→ **ASSIGNED TASK**
Read the records beneath this task and copy every line that contains the string "IsIntegralClass".

Top of RECORDED INFORMATION

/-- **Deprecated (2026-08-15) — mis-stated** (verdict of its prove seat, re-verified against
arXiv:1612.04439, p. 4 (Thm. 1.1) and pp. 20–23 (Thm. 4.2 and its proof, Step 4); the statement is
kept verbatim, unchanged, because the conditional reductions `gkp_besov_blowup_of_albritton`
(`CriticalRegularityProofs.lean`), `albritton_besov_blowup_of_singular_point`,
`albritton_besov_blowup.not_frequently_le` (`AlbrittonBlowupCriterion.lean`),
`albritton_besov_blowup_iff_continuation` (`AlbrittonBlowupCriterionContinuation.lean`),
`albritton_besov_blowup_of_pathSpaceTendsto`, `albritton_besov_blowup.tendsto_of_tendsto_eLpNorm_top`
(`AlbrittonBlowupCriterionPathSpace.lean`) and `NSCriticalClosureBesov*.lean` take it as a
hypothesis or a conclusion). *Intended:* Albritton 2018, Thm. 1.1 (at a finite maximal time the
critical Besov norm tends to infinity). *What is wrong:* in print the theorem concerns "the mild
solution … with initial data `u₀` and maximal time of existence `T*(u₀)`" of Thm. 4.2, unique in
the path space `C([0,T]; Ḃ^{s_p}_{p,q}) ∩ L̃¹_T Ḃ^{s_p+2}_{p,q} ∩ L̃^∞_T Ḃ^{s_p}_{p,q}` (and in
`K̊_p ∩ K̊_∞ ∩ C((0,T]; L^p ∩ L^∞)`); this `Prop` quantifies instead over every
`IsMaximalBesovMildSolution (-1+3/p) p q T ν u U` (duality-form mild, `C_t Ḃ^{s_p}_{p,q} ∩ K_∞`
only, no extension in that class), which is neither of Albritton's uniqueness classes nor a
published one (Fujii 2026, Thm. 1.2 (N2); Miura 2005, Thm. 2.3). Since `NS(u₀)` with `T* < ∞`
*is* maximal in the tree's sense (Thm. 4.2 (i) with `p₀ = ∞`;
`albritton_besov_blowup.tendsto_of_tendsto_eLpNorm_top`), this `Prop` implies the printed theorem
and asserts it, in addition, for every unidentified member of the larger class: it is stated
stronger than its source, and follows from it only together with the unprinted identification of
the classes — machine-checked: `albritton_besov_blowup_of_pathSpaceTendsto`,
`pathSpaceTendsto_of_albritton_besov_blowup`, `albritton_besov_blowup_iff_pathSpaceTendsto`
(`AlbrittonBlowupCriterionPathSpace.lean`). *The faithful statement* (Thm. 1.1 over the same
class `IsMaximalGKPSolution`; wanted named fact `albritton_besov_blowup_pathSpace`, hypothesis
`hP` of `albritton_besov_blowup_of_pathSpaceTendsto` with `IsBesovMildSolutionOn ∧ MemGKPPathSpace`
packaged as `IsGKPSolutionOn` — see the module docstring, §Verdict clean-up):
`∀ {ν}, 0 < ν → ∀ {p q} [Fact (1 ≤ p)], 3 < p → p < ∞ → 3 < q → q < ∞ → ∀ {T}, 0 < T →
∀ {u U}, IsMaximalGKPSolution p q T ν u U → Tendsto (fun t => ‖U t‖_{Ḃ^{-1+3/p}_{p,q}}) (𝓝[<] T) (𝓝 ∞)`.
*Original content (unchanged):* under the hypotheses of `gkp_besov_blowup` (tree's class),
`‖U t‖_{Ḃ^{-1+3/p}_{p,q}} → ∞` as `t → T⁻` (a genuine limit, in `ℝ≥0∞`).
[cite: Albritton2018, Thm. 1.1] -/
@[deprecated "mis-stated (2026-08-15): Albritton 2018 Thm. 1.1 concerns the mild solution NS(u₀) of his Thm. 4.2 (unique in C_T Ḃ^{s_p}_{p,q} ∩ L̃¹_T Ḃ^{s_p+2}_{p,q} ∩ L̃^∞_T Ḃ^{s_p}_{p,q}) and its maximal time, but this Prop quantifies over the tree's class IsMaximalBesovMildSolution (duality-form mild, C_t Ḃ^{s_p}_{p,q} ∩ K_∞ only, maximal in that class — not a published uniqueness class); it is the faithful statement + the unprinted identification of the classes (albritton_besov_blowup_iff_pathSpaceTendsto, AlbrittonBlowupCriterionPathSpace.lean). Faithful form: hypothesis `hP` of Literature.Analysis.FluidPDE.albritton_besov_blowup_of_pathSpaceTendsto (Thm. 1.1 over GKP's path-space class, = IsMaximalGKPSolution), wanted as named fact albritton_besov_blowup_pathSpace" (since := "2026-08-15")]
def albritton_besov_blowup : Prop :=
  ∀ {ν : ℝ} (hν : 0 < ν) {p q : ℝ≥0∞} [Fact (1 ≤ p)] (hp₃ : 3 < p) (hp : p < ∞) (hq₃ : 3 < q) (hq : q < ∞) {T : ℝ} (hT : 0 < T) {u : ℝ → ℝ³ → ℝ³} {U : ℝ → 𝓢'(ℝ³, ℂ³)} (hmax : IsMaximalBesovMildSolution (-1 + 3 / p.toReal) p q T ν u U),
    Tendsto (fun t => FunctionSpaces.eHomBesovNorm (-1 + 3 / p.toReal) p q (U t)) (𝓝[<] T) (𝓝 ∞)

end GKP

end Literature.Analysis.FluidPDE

Bottom of RECORDED INFORMATION
Top of RECORDED INFORMATION

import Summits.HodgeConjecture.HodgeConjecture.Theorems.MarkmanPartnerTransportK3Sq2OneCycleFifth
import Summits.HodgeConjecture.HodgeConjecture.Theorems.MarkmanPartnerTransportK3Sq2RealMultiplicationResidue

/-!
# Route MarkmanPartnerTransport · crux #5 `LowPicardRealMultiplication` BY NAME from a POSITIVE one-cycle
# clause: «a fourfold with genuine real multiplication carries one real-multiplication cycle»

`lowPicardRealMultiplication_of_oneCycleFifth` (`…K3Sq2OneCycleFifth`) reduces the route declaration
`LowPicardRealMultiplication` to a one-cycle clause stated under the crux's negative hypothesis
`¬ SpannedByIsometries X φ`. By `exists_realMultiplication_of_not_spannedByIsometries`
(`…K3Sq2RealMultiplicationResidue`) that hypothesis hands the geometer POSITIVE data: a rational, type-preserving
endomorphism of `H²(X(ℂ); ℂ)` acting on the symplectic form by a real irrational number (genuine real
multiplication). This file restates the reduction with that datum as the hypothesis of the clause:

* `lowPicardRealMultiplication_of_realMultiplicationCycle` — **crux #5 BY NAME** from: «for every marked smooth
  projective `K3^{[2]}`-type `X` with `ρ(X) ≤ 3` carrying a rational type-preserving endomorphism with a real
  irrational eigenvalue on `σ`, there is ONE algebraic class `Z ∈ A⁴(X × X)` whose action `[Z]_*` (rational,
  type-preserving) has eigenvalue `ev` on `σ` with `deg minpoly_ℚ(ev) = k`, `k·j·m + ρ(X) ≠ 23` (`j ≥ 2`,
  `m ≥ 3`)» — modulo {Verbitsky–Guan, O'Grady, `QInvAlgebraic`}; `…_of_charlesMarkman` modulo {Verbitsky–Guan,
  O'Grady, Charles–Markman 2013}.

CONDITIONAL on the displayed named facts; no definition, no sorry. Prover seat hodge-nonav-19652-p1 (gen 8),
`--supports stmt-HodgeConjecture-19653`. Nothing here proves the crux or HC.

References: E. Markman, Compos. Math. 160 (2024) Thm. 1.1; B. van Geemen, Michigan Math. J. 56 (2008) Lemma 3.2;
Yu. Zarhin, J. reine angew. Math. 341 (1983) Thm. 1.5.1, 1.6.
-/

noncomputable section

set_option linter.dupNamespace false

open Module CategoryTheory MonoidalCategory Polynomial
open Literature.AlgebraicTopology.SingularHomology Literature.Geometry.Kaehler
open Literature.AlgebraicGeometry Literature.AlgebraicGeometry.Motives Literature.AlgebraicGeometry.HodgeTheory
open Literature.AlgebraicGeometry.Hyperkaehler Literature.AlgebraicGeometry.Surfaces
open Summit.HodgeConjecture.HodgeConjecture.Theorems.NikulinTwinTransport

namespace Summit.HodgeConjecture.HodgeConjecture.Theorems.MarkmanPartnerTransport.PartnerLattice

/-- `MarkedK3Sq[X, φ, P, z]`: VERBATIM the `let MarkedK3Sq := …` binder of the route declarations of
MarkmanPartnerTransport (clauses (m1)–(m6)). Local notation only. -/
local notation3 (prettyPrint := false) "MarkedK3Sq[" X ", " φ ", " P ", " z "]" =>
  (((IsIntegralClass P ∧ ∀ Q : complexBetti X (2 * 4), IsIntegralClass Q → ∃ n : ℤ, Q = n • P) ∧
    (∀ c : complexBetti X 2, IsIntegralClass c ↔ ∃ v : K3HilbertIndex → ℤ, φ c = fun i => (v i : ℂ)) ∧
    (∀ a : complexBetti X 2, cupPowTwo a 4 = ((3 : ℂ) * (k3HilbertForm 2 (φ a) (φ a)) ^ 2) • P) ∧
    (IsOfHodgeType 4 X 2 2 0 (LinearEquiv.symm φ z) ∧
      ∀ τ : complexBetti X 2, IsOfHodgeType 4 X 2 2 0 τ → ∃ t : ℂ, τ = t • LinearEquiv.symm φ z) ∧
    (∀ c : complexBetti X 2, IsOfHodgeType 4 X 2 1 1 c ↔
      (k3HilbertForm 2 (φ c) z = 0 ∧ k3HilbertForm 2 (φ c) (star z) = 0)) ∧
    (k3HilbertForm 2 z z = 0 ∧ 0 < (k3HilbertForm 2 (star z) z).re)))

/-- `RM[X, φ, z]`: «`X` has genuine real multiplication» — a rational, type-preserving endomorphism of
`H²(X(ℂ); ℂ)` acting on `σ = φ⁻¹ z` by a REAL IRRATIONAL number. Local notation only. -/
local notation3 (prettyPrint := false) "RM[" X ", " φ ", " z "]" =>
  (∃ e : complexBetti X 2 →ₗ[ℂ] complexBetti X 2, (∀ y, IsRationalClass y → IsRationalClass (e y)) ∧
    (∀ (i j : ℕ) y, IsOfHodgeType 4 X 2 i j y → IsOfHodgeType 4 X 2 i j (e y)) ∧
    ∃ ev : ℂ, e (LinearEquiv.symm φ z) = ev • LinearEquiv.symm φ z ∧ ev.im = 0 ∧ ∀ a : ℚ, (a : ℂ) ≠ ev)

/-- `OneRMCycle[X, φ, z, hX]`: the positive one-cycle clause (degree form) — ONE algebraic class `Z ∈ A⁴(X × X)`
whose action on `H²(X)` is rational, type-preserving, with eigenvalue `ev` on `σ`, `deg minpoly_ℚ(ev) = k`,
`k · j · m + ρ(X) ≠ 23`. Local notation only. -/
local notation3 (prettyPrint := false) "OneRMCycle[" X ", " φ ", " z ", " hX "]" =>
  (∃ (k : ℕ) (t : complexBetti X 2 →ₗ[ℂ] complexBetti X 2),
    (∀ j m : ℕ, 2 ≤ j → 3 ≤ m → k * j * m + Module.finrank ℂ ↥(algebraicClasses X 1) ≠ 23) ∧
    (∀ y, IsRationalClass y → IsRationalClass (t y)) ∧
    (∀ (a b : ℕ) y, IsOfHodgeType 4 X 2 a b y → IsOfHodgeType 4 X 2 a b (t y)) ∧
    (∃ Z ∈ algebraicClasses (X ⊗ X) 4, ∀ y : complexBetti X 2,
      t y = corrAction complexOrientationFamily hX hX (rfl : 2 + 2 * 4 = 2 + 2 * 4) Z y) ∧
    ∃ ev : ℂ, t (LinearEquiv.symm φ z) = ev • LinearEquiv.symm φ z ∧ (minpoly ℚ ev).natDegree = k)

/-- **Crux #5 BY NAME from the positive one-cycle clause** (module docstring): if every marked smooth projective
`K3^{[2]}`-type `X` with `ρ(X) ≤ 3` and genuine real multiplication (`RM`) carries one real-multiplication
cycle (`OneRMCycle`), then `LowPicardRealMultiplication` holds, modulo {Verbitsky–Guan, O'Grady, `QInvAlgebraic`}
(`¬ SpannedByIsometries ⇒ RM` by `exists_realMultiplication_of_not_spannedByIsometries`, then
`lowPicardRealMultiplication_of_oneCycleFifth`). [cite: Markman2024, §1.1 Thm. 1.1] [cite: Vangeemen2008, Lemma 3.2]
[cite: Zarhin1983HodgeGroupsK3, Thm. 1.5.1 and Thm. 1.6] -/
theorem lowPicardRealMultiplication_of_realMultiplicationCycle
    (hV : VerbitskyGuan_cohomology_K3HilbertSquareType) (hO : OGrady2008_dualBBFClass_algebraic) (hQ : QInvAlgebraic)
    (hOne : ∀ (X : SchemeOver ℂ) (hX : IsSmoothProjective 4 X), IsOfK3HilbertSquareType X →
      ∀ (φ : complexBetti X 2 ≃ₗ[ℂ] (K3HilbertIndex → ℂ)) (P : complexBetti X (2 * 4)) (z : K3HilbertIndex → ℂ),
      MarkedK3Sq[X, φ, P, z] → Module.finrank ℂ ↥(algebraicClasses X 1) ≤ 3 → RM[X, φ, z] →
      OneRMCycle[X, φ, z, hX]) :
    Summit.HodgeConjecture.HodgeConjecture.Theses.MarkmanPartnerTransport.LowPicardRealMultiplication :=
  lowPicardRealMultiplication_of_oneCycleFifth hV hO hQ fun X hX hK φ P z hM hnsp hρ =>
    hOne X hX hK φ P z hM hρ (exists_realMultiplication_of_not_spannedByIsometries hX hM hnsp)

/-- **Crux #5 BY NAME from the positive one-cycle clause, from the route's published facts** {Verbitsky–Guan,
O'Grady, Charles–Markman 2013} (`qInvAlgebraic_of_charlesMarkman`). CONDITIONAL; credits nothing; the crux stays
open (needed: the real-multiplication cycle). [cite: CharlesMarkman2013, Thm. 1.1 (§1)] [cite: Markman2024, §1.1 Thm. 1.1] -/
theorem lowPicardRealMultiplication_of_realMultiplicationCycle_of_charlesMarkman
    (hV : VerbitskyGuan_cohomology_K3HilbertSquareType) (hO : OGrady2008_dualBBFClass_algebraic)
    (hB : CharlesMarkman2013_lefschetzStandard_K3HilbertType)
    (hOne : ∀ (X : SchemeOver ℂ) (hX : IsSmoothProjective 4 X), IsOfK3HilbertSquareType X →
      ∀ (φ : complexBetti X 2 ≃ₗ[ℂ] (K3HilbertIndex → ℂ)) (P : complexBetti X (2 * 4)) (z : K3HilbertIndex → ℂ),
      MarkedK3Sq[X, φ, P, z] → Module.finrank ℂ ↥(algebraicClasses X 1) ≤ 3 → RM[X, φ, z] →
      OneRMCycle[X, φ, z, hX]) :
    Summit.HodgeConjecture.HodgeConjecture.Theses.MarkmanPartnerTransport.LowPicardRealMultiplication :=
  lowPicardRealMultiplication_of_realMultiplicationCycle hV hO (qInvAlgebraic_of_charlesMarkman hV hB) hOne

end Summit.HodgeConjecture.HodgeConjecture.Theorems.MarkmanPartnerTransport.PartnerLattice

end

Bottom of RECORDED INFORMATION
Top of RECORDED INFORMATION

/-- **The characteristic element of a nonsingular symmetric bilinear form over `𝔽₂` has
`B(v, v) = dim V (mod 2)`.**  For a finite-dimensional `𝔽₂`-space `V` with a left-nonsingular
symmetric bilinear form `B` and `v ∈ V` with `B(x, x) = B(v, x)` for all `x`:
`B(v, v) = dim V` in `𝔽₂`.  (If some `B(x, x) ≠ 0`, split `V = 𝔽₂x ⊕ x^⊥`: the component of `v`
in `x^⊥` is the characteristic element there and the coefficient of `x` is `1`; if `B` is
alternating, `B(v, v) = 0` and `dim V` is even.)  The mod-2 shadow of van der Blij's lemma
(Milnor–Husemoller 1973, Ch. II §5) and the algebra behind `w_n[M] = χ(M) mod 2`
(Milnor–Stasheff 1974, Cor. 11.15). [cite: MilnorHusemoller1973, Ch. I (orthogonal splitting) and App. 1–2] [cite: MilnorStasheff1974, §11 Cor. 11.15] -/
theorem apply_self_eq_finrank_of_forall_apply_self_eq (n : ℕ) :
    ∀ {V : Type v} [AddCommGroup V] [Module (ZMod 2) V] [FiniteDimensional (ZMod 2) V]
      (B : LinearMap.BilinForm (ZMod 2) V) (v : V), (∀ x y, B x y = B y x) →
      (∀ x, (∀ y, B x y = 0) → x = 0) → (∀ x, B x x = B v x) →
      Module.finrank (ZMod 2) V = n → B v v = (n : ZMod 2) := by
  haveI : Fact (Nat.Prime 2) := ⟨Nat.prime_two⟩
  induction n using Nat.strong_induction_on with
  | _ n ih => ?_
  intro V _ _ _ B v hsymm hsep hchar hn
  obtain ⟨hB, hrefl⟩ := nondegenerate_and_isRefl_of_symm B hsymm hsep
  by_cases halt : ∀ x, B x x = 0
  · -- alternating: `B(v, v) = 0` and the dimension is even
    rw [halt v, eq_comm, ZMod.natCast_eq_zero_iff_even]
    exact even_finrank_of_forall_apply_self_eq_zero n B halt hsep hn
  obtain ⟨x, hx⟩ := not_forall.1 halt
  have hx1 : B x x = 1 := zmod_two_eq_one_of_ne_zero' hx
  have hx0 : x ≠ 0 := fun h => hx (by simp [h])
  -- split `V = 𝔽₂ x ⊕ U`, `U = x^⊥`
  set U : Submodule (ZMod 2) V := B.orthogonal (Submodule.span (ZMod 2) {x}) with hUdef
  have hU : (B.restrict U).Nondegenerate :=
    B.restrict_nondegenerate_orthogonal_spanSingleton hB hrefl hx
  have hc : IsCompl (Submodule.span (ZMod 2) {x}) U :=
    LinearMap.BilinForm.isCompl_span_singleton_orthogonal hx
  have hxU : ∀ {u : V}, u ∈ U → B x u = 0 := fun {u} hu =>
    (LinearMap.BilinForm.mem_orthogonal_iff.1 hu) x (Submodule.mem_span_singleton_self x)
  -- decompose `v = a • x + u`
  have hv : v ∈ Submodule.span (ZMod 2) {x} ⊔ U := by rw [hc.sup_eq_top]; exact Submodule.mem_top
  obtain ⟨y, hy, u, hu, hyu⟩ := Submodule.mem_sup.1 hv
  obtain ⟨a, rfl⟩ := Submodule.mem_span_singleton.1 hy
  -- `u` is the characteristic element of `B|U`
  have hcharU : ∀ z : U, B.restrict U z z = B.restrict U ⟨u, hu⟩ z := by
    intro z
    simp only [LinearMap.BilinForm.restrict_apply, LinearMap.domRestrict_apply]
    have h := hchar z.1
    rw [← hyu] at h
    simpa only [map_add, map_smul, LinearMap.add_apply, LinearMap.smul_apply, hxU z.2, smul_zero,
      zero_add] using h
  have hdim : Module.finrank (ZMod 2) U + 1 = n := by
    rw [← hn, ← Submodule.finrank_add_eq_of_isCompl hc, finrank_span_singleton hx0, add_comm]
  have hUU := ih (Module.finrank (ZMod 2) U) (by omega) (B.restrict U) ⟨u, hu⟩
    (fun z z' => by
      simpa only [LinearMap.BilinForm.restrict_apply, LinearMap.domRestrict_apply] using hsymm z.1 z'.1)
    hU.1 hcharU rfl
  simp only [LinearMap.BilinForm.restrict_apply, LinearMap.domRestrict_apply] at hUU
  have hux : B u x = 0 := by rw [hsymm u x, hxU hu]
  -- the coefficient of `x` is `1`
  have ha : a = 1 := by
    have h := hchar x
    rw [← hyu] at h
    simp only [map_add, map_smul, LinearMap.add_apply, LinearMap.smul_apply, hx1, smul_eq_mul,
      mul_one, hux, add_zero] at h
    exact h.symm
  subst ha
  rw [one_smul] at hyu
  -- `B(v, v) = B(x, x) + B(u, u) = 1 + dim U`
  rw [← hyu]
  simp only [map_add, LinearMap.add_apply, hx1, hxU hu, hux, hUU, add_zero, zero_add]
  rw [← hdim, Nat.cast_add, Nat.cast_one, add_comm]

Bottom of RECORDED INFORMATION

→ **SOLUTION FOR THIS PROBLEM**
  (((IsIntegralClass P ∧ ∀ Q : complexBetti X (2 * 4), IsIntegralClass Q → ∃ n : ℤ, Q = n • P) ∧
    (∀ c : complexBetti X 2, IsIntegralClass c ↔ ∃ v : K3HilbertIndex → ℤ, φ c = fun i => (v i : ℂ)) ∧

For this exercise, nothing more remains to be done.